◆ TASK: Return only that part of the material below which starts with the line containing "theorem isClosed_local (v" and goes on through the line containing "have hc : Continuous", restated exactly.

◆ DATA RECORDS:

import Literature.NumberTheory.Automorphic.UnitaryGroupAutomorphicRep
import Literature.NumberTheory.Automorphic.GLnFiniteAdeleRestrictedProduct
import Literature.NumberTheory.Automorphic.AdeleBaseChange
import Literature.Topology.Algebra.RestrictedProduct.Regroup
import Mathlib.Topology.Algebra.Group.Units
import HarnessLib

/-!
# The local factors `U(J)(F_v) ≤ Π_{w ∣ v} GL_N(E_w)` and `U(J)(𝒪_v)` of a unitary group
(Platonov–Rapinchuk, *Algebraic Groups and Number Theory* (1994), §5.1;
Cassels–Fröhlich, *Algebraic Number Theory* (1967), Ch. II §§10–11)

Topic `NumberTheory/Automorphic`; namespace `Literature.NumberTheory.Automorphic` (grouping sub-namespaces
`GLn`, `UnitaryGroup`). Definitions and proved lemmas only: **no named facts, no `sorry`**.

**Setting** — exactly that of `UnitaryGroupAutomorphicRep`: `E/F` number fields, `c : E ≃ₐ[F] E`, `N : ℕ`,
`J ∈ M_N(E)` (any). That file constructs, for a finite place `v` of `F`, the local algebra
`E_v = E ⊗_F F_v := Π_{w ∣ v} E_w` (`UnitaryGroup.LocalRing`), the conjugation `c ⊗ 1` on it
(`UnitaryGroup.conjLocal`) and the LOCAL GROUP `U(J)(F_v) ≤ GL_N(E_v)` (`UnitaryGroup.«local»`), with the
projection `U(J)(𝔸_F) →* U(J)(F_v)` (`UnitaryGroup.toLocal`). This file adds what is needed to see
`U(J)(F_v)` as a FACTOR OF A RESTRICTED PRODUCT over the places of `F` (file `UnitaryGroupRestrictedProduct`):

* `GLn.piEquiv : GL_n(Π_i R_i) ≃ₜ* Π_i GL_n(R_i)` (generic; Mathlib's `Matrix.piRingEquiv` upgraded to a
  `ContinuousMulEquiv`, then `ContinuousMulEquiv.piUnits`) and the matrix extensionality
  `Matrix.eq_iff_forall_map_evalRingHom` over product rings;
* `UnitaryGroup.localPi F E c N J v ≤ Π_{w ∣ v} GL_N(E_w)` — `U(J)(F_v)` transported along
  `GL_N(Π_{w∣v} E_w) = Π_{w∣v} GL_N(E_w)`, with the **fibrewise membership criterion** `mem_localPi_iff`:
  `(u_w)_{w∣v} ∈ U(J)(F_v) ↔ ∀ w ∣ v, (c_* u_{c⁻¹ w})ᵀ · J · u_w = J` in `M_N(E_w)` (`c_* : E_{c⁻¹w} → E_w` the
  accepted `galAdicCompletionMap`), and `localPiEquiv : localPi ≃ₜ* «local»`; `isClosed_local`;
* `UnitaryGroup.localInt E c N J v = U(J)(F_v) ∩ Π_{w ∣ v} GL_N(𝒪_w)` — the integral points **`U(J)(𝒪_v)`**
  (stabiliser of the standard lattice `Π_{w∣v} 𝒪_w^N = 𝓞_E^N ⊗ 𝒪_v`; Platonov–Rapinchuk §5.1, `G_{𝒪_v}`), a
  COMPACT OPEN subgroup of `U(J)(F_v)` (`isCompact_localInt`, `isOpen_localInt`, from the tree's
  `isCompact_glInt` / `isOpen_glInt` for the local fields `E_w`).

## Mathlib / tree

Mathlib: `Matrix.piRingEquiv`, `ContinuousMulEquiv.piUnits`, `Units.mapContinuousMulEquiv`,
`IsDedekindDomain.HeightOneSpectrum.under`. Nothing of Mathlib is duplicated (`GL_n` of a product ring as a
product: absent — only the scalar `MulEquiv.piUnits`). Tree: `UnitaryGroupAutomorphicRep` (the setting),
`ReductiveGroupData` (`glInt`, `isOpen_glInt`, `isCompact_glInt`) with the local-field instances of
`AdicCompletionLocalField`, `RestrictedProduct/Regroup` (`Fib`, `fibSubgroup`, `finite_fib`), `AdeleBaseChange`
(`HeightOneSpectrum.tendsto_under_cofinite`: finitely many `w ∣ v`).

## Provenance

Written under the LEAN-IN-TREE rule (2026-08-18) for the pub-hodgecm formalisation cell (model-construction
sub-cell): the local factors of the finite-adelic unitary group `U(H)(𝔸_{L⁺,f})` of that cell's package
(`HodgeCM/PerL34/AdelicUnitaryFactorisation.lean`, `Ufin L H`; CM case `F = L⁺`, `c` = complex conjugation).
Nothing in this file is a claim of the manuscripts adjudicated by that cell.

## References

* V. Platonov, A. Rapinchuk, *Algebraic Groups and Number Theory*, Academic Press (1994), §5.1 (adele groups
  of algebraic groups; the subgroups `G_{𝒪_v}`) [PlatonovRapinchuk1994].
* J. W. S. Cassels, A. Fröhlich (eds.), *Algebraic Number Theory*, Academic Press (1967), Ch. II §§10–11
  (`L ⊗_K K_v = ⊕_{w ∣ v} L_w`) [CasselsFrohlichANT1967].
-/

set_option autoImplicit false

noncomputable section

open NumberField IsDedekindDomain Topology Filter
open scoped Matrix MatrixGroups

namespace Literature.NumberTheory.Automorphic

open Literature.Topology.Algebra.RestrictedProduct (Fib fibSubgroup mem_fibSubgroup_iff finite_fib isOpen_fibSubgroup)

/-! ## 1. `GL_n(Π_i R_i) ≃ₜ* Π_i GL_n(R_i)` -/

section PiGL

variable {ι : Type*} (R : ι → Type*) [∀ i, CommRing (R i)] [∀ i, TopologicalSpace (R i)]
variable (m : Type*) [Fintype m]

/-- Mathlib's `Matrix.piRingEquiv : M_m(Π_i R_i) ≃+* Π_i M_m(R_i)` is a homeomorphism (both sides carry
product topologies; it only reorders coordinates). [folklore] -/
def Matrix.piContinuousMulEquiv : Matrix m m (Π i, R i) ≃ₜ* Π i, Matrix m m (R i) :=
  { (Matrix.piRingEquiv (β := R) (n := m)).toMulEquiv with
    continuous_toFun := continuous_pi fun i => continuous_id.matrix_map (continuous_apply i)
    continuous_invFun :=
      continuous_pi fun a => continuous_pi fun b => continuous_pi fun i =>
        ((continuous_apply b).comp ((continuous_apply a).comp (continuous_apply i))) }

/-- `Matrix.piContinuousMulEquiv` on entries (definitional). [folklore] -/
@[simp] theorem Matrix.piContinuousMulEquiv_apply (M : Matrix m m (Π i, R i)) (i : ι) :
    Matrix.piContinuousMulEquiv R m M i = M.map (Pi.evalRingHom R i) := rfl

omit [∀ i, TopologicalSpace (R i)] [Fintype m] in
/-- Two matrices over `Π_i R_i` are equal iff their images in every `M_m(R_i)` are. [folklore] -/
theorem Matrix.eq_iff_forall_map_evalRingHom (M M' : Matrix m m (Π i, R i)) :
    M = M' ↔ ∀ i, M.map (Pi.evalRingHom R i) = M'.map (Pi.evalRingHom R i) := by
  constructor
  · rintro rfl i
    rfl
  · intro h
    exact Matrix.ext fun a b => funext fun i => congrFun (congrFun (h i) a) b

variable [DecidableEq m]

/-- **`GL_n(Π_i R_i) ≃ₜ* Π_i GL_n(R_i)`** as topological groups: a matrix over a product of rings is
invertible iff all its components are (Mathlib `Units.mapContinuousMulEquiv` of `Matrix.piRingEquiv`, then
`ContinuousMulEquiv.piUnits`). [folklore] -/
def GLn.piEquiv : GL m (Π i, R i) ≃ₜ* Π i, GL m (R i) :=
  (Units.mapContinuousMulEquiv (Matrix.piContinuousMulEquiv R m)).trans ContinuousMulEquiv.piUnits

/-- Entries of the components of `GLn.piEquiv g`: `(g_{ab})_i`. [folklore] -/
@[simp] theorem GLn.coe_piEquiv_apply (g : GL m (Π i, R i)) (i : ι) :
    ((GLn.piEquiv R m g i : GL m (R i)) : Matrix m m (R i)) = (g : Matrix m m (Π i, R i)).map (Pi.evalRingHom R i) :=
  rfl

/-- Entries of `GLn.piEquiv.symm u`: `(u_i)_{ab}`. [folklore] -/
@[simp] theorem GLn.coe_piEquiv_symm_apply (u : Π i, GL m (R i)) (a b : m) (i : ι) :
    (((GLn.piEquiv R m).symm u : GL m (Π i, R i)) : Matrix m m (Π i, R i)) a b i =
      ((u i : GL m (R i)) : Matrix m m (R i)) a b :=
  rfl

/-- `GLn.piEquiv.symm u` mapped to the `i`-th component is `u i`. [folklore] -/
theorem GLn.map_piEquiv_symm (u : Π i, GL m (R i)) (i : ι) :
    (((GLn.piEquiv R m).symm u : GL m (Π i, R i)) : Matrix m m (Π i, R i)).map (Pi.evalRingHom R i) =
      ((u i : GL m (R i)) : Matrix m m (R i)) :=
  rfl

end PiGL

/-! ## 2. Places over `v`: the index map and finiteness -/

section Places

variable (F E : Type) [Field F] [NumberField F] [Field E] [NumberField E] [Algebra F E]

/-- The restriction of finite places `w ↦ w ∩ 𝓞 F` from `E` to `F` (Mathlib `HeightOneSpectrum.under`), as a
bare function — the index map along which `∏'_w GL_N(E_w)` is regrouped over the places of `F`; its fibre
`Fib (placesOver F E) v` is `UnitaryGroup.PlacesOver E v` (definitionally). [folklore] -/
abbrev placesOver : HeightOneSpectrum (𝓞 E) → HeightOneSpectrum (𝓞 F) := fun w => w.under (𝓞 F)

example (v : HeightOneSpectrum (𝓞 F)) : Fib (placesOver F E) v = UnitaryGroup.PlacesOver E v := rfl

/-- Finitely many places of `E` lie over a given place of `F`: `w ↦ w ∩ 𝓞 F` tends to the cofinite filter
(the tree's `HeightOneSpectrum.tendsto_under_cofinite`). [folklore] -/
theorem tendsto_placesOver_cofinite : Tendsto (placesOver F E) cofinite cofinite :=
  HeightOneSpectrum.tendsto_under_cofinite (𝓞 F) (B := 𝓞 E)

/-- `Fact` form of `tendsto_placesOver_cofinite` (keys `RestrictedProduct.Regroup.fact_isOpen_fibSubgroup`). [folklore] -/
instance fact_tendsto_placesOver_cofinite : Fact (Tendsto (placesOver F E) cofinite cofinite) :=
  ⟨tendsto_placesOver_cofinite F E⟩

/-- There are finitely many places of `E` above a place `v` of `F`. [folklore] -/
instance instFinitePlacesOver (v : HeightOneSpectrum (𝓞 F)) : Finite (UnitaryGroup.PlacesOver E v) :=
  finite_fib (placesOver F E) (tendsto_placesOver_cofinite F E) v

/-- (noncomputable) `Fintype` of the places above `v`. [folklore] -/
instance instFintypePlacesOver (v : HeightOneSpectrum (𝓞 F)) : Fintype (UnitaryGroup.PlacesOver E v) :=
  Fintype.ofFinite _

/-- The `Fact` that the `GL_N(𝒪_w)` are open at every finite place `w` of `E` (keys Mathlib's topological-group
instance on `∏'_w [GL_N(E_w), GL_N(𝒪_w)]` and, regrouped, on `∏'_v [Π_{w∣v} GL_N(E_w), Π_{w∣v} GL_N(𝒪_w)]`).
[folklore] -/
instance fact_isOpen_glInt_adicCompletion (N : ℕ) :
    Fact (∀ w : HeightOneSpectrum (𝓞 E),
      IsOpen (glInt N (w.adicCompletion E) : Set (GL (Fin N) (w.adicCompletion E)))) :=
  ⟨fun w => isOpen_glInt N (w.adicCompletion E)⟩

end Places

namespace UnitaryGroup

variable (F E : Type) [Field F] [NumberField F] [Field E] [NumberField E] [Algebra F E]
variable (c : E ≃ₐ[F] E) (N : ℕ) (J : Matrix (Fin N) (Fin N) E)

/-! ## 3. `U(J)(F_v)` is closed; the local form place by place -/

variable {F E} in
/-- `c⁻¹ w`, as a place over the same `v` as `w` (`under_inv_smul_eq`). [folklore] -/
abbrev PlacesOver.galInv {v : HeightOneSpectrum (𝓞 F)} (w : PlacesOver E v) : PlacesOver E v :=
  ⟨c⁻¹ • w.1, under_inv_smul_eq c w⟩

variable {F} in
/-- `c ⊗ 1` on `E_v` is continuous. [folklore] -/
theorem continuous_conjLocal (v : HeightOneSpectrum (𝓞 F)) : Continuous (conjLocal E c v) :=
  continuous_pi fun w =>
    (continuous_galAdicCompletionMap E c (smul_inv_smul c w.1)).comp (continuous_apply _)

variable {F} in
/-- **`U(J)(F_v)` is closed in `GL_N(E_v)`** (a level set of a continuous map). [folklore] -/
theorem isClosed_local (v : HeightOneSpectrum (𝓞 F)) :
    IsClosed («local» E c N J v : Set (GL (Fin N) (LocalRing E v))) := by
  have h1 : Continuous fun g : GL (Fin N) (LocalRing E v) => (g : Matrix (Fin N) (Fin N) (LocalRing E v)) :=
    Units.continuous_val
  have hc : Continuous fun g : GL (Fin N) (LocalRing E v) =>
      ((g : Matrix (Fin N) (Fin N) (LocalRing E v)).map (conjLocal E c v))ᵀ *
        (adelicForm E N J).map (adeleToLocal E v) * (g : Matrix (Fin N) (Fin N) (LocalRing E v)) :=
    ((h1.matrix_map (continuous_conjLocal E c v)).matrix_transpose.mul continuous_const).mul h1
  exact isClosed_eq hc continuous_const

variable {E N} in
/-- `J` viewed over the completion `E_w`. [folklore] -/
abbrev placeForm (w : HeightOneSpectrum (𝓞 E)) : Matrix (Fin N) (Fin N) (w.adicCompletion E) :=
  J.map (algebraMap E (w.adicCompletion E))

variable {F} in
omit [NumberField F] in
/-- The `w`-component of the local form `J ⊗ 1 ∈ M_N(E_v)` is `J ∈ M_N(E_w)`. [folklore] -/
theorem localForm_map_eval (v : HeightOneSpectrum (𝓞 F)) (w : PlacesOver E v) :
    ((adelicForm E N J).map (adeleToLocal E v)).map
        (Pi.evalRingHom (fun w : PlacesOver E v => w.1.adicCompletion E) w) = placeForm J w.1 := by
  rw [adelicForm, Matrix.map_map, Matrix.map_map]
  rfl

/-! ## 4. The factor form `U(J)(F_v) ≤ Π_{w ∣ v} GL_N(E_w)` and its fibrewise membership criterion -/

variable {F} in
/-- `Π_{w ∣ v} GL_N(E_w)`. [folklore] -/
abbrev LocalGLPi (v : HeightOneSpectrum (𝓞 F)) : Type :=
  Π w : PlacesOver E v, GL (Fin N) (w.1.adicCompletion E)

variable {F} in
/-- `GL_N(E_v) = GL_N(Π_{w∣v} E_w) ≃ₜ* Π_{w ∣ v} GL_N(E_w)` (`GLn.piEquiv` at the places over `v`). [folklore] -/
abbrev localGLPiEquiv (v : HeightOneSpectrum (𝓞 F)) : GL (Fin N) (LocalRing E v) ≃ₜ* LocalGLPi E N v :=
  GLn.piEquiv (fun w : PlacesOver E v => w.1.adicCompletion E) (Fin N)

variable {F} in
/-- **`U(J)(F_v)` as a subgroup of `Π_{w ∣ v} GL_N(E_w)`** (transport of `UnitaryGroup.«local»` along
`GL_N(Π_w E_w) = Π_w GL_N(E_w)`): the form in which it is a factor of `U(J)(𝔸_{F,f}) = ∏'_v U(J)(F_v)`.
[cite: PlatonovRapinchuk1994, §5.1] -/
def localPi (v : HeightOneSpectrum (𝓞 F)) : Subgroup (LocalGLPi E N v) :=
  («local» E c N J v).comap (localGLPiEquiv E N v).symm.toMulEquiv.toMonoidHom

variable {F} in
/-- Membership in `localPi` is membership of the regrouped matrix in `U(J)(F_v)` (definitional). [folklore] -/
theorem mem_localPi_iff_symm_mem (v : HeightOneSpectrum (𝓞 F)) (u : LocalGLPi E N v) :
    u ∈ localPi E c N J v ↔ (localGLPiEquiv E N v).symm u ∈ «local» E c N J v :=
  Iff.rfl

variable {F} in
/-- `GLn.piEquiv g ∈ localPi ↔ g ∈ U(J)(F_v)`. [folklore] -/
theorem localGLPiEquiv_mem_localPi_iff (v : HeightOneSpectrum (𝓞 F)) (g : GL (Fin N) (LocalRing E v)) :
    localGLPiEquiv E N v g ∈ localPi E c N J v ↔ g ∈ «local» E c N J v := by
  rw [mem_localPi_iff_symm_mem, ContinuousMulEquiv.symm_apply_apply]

◆ REPLY:
theorem isClosed_local (v : HeightOneSpectrum (𝓞 F)) :
    IsClosed («local» E c N J v : Set (GL (Fin N) (LocalRing E v))) := by
  have h1 : Continuous fun g : GL (Fin N) (LocalRing E v) => (g : Matrix (Fin N) (Fin N) (LocalRing E v)) :=
    Units.continuous_val
  have hc : Continuous fun g : GL (Fin N) (LocalRing E v) =>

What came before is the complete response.